Bears of long habit
Honeybear and Berrybear
Travels: State College, PA; Lock Haven, PA; Athens, GA; Many Farms, AZ; Farmington, NM; Ottawa, ON; Winnipeg, MB
Total miles traveled: 4880.67
When my brother and I were young children, someone gave us these two stuffed animals for Christmas. I wish I could remember who. All I know is that we were cautioned to be careful with them. They were Nice stuffed animals, and I recognized the name Gund on their tags. The Gotta Getta Gund ads were memorable enough that I recognized them from my mom’s magazines. I got a 1977 Collector’s Classic bear that I promptly called Honeybear. One of the things I liked best about him was that you could barely see his eyes when he got good and fuzzy from very uncareful use. My brother got the 1978 Collector’s Classic shown above, and was not interested in it at all. Mixed in among the bear’s varying brown fur-strands were the occasional maroon bits, so I named him Berrybear and took him for my own. I liked the idea of the pair of them staying together, anyway.
For their first few years, I played with them only occasionally, and they mostly lived in the middle strata of a large toybox. When I was a little older, I got into the habit of setting them out on my bed for the day like girls did on TV shows. After a few more years had passed, they lived in my closet, because I was far too mature to have stuffed animals. Then they came back to the bed as soft fluffy irony bombs, because—yes—I was far too mature to have stuffed animals.
I brought them with me when I left for my first apartment, and they have traveled with me ever since. Once again, they were usually relegated to boxes, but they came out from time to time when I wanted some sort of nebulous comfort that only they could provide. Sometimes they sat on display in corners that seemed to want a little something soft. They have starred in their own Adventures of Two Stuffed Bears puppet shows when I was in college. My first cat developed an intense attachment to Berrybear and would snuggle up with him for naps. Every time I packed a box to move to a new place, I considered tossing them or passing them on to someone else. But then I would use them to cushion a box full of breakables and before I knew it, I’d be in a new place, wondering yet again why I was keeping these bears.

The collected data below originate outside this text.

import Literature.Computability.Cryptography.PeriodFindingInputBlock
import Literature.Computability.Cryptography.PeriodFindingFamily
import Literature.Computability.Complexity.SplitOnesBricks
import Literature.Computability.Complexity.LengthCompare
import Literature.Computability.Complexity.CodeFPStrings
import Literature.Computability.Complexity.StackWords
import HarnessLib

/-!
# Period finding of an input-dependent table: the table-bit oracle language in `P`

Topic `Computability/Cryptography`; continues `PeriodFindingInputBlock/Family.lean`. The
input-reading quantum core queries an oracle on `xs ++ 1ⁿ 0 1ʲ 0 ++ bits_L(v)` (input `xs` of length
`n`, query index `j`, offset value `v` on `L` little-endian bits) and records, per unit `u`, the
answer tuple `FuI A xs u v = ([…query j… ∈ A])_{j < L_u}`. For an application whose table is a
polynomial-time function `tab x v` of the ORIGINAL input `x` and of the offset (Hallgren's walk,
`InfrastructureWalkFP.codeFP_tableI`; generally any `P`-computable table), this file supplies the
oracle language and its properties:

* the core input is the self-delimited copy `⟨x, ε⟩ = boolPair x []` of `x` (a pre-processor in
  `FP` for `isQSolvable_classicalWrap`), so that the query `boolPair x [] ++ hdr n j bits` parses
  uniquely (`boolUnpair`, `SplitOnesBricks.afterZeroFn/onesPrefixFn`);
* `tabBit tab w` — the total decider: parse `(x, j, bits)` and return bit `j` of the END-MARKED code
  `tab x (bitsToNat bits) ++ [1]`; **`tabBit_query`** (its value on a genuine query);
  `tabLang tab = {w | tabBit w}`, **`tabLang_mem_P`** (from a `CodeFP` program for `tab`);
* **`FuI_tabLang`** — the answer tuple of unit `u` at `v < 2^{L_u}` is the first `L_u` bits of
  `tab x v ++ [1]`, and **`FuI_tabLang_inj`** — it determines `tab x v` whenever `|tab x v| < L_u`
  (the end marker makes zero-padding injective), so the level sets of the unit's table are those
  of `v ↦ tab x v`.

## References

* E. Bernstein, U. Vazirani, SIAM J. Comput. 26 (1997), §8.3 (oracle queries `|x·b⟩ ↦ |x·(b ⊕ f(x))⟩`)
  [BernsteinVazirani1997SICOMP].
* S. Arora, B. Barak, *Computational Complexity: A Modern Approach*, CUP 2009, §0.1 (pairing),
  §1.3 [AroraBarak2009].
* S. Hallgren, J. ACM 54 (2007), Art. 4, §4 [Hallgren2007].
-/

noncomputable section

namespace Literature.Computability.Cryptography

namespace PeriodFinding

open _root_.Computability Complexity Complexity.CodeFP Complexity.Brick Finset Function

variable (tab : List Bool → ℕ → List Bool)

/-! ### The decider and the language -/

/-- **The table-bit decider**: parse `⟨x, 1ⁿ 0 1ʲ 0 bits⟩` and return bit `j` of `tab x (val bits) ++ [1]`
(junk parses give junk bits; only genuine queries matter). [cite: BernsteinVazirani1997SICOMP, §8.3] -/
def tabBit (w : List Bool) : Bool :=
  (tab (boolUnpair w).1 (bitsToNat (afterZeroFn (afterZeroFn (boolUnpair w).2))) ++ [true]).getD
    (splitOnes (afterZeroFn (boolUnpair w).2)).1 false

/-- **The table-bit language.** [cite: BernsteinVazirani1997SICOMP, §8.3] -/
def tabLang : Language Bool := {w | tabBit tab w = true}

/-- The indicator of the language is the decider. [folklore] -/
theorem boolIndicator_tabLang (w : List Bool) : (tabLang tab).boolIndicator w = tabBit tab w := by
  unfold tabLang Set.boolIndicator
  by_cases h : tabBit tab w = true
  · rw [if_pos (show w ∈ {w | tabBit tab w = true} from h), h]
  · rw [if_neg (show w ∉ {w | tabBit tab w = true} from h)]
    cases hb : tabBit tab w
    · rfl
    · exact absurd hb h

/-- `⟨x, ε⟩ ++ r = ⟨x, r⟩`. [cite: AroraBarak2009, §0.1] -/
theorem boolPair_nil_append (x r : List Bool) : boolPair x [] ++ r = boolPair x r := by
  simp [boolPair]

/-- **The decider on a genuine query**: `tabBit (⟨x, ε⟩ ++ 1ⁿ 0 1ʲ 0 bits) = (tab x (val bits) ++ [1])[j]`.
[cite: BernsteinVazirani1997SICOMP, §8.3] -/
theorem tabBit_query (x : List Bool) (n j : ℕ) (bits : List Bool) :
    tabBit tab (boolPair x [] ++ hdr n j bits) = (tab x (bitsToNat bits) ++ [true]).getD j false := by
  rw [boolPair_nil_append, tabBit, boolUnpair_boolPair]
  simp only [hdr]
  rw [show afterZeroFn (ones n ++ false :: (ones j ++ false :: bits)) = ones j ++ false :: bits from
    afterZeroFn_ones_append n _, afterZeroFn_ones_append, splitOnes_ones_append]

/-! ### The answer tuples of the units -/

/-- Little-endian bits of a number below `2^L` evaluate back to it. [folklore] -/
theorem bitsToNat_ofFn_testBit {L v : ℕ} (hv : v < 2 ^ L) :
    bitsToNat (List.ofFn fun i : Fin L => v.testBit i) = v := by
  apply Nat.eq_of_testBit_eq
  intro i
  rw [testBit_bitsToNat_eq_getD, List.getD_eq_getElem?_getD, List.getElem?_ofFn]
  by_cases hi : i < L
  · simp [hi]
  · simp only [hi, dite_false, Option.getD_none]
    symm
    apply Nat.testBit_eq_false_of_lt
    exact hv.trans_le (Nat.pow_le_pow_right (by norm_num) (not_lt.mp hi))

/-- **The answer tuple of unit `u` at an offset value `v < 2^{L_u}`** is the first `L_u` bits of the
end-marked table code. [cite: Hallgren2007, §4] -/
theorem FuI_tabLang (P : FParams) (x : List Bool) (u : Fin (nU P (boolPair x []).length)) {v : ℕ}
    (hv : v < 2 ^ (spec P (boolPair x []).length).L u) :
    FuI (spec P (boolPair x []).length) (tabLang tab) (boolPair x []) u v =
      List.ofFn fun j : Fin ((spec P (boolPair x []).length).L u) => (tab x v ++ [true]).getD j false := by
  unfold FuI
  refine List.ofFn_inj.mpr (funext fun j => ?_)
  have hj : (j : ℕ) < Ltop P (boolPair x []).length := lt_trans j.isLt (Lof_lt_Ltop P _ u)
  rw [boolIndicator_tabLang, show (spec P (boolPair x []).length).cpre j = cpre P (boolPair x []).length j from rfl,
    cpre_append P _ hj, tabBit_query, bitsToNat_ofFn_testBit hv]

/-- Zero-padded end-marked codes are injective below the padding length. [folklore] -/
theorem ofFn_getD_append_true_inj {s t : List Bool} {L : ℕ} (hs : s.length < L) (ht : t.length < L)
    (h : (List.ofFn fun j : Fin L => (s ++ [true]).getD j false) =
      List.ofFn fun j : Fin L => (t ++ [true]).getD j false) : s = t := by
  have key : ∀ j < L, (s ++ [true]).getD j false = (t ++ [true]).getD j false := by
    intro j hj
    have := congrFun (List.ofFn_inj.mp h) ⟨j, hj⟩
    exact this
  -- the two end-marked strings agree on all positions `< L`, and both have length `≤ L`
  have hlen : (s ++ [true]).length = (t ++ [true]).length := by
    by_contra hne
    rcases Nat.lt_or_gt_of_ne hne with hlt | hlt
    · -- position `|s|` : `s ++ [1]` has `1`... no: position `|t|`: `t ++ [1]` has `1`, `s ++ [1]` is past the end or inside
      have h1 := key t.length (by omega)
      rw [List.getD_eq_getElem?_getD, List.getD_eq_getElem?_getD,
        List.getElem?_eq_none (by simp at hlt ⊢; omega)] at h1
      simp at h1
    · have h1 := key s.length (by omega)
      rw [List.getD_eq_getElem?_getD, List.getD_eq_getElem?_getD,
        List.getElem?_eq_none (l := t ++ [true]) (by simp at hlt ⊢; omega)] at h1
      simp at h1
  have hst : s ++ [true] = t ++ [true] := by
    apply List.ext_getElem hlen
    intro j h1 h2
    have := key j (by simp at h1; omega)
    rw [List.getD_eq_getElem?_getD, List.getD_eq_getElem?_getD, List.getElem?_eq_getElem h1,
      List.getElem?_eq_getElem h2] at this
    simpa using this
  exact List.append_cancel_right hst

/-- **The answer tuple determines the table value** when the code is shorter than the block:
level sets of the unit's table are level sets of `v ↦ tab x v`. [cite: Hallgren2007, §4] -/
theorem FuI_tabLang_inj (P : FParams) (x : List Bool) (u : Fin (nU P (boolPair x []).length)) {v v' : ℕ}
    (hv : v < 2 ^ (spec P (boolPair x []).length).L u) (hv' : v' < 2 ^ (spec P (boolPair x []).length).L u)
    (hl : (tab x v).length < (spec P (boolPair x []).length).L u)
    (hl' : (tab x v').length < (spec P (boolPair x []).length).L u) :
    FuI (spec P (boolPair x []).length) (tabLang tab) (boolPair x []) u v =
        FuI (spec P (boolPair x []).length) (tabLang tab) (boolPair x []) u v' ↔ tab x v = tab x v' := by
  rw [FuI_tabLang tab P x u hv, FuI_tabLang tab P x u hv']
  exact ⟨ofFn_getD_append_true_inj hl hl', fun h => by rw [h]⟩

/-! ### The language is in `P` -/

/-- **The decider on codes.** [cite: AroraBarak2009, §1.3] -/
theorem codeFP_tabBit (htab : CodeFP (pairE strE natE) strE (fun p => tab p.1 p.2)) :
    CodeFP strE bitE (tabBit tab) := by
  have h1 : CodeFP strE strE (fun w => (boolUnpair w).1) := ⟨fstF, fstF_mem_FP, fun _ => rfl⟩
  have h2 : CodeFP strE strE (fun w => (boolUnpair w).2) := ⟨sndF, sndF_mem_FP, fun _ => rfl⟩
  have haz : CodeFP strE strE afterZeroFn := ⟨afterZeroFn, afterZeroFn_mem_FP, fun _ => rfl⟩
  have hlead : CodeFP strE unE (fun w => (splitOnes w).1) :=
    ⟨onesPrefixFn, onesPrefixFn_mem_FP, fun w => by rw [unE_eq_ones]; rfl⟩
  have hr : CodeFP strE strE (fun w => afterZeroFn (boolUnpair w).2) := haz.comp h2
  have hj : CodeFP strE unE (fun w => (splitOnes (afterZeroFn (boolUnpair w).2)).1) := hlead.comp hr
  have hv : CodeFP strE natE (fun w => bitsToNat (afterZeroFn (afterZeroFn (boolUnpair w).2))) :=
    strVal.comp (haz.comp hr)
  have ht : CodeFP strE strE (fun w => tab (boolUnpair w).1 (bitsToNat (afterZeroFn (afterZeroFn (boolUnpair w).2))) ++
      [true]) :=
    (strAppend.comp ((htab.comp (h1.pair hv)).pair (const _ [true])) :)
  exact (strGetD.comp (hj.pair ht)).congr fun _ => rfl

/-- **The table-bit language is in `P`** when the table is a `CodeFP` program. [cite: AroraBarak2009, Def. 1.13] -/
theorem tabLang_mem_P (htab : CodeFP (pairE strE natE) strE (fun p => tab p.1 p.2)) : tabLang tab ∈ Classes.P := by
  obtain ⟨g, hg, hgt⟩ := codeFP_tabBit tab htab
  refine mem_P_of_mem_FP hg (tabLang tab) fun w => ⟨fun hw => ?_, fun hw => ?_⟩
  · rw [show g w = bitE (tabBit tab w) from hgt w, show tabBit tab w = true from hw]; rfl
  · rw [show g w = bitE (tabBit tab w) from hgt w]
    have : tabBit tab w = false := by
      cases h : tabBit tab w
      · rfl
      · exact absurd h hw
    rw [this]; rfl

end PeriodFinding

end Literature.Computability.Cryptography

end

A few years ago my husband, who never ever ever gets sick, picked up a hideous virus and wound up in bed for a few days. I brought him cough drops and hot tea and mostly left him alone to sleep away his illness. At one point I teased, “Do you want me to bring Berrybear to keep you company?”
“Yes,” he said. And he was probably teasing too, but I did it anyway. At one point I had tied a red kerchief on Berrybear’s head—a gift from a Pirates of the Caribbean kids’ meal. He looked rakish and weird, but he remained seated right next to the tissues for the duration.

We moved to a new house in February, and unpacking is going slowly. I found Honeybear first, his nose smashed in and his eyes obscured. He’s not quite Grumpy Cat, but if he were sentient he would probably be somewhere between unimpressed that he was packed separately from Berrybear and piqued that I can’t explain why I still have them when the answer is so obvious. Some loves are instant and make sense, and some loves grow on you the way family does, through proximity and consistency. As strange as I know it sounds, these bears are family by now.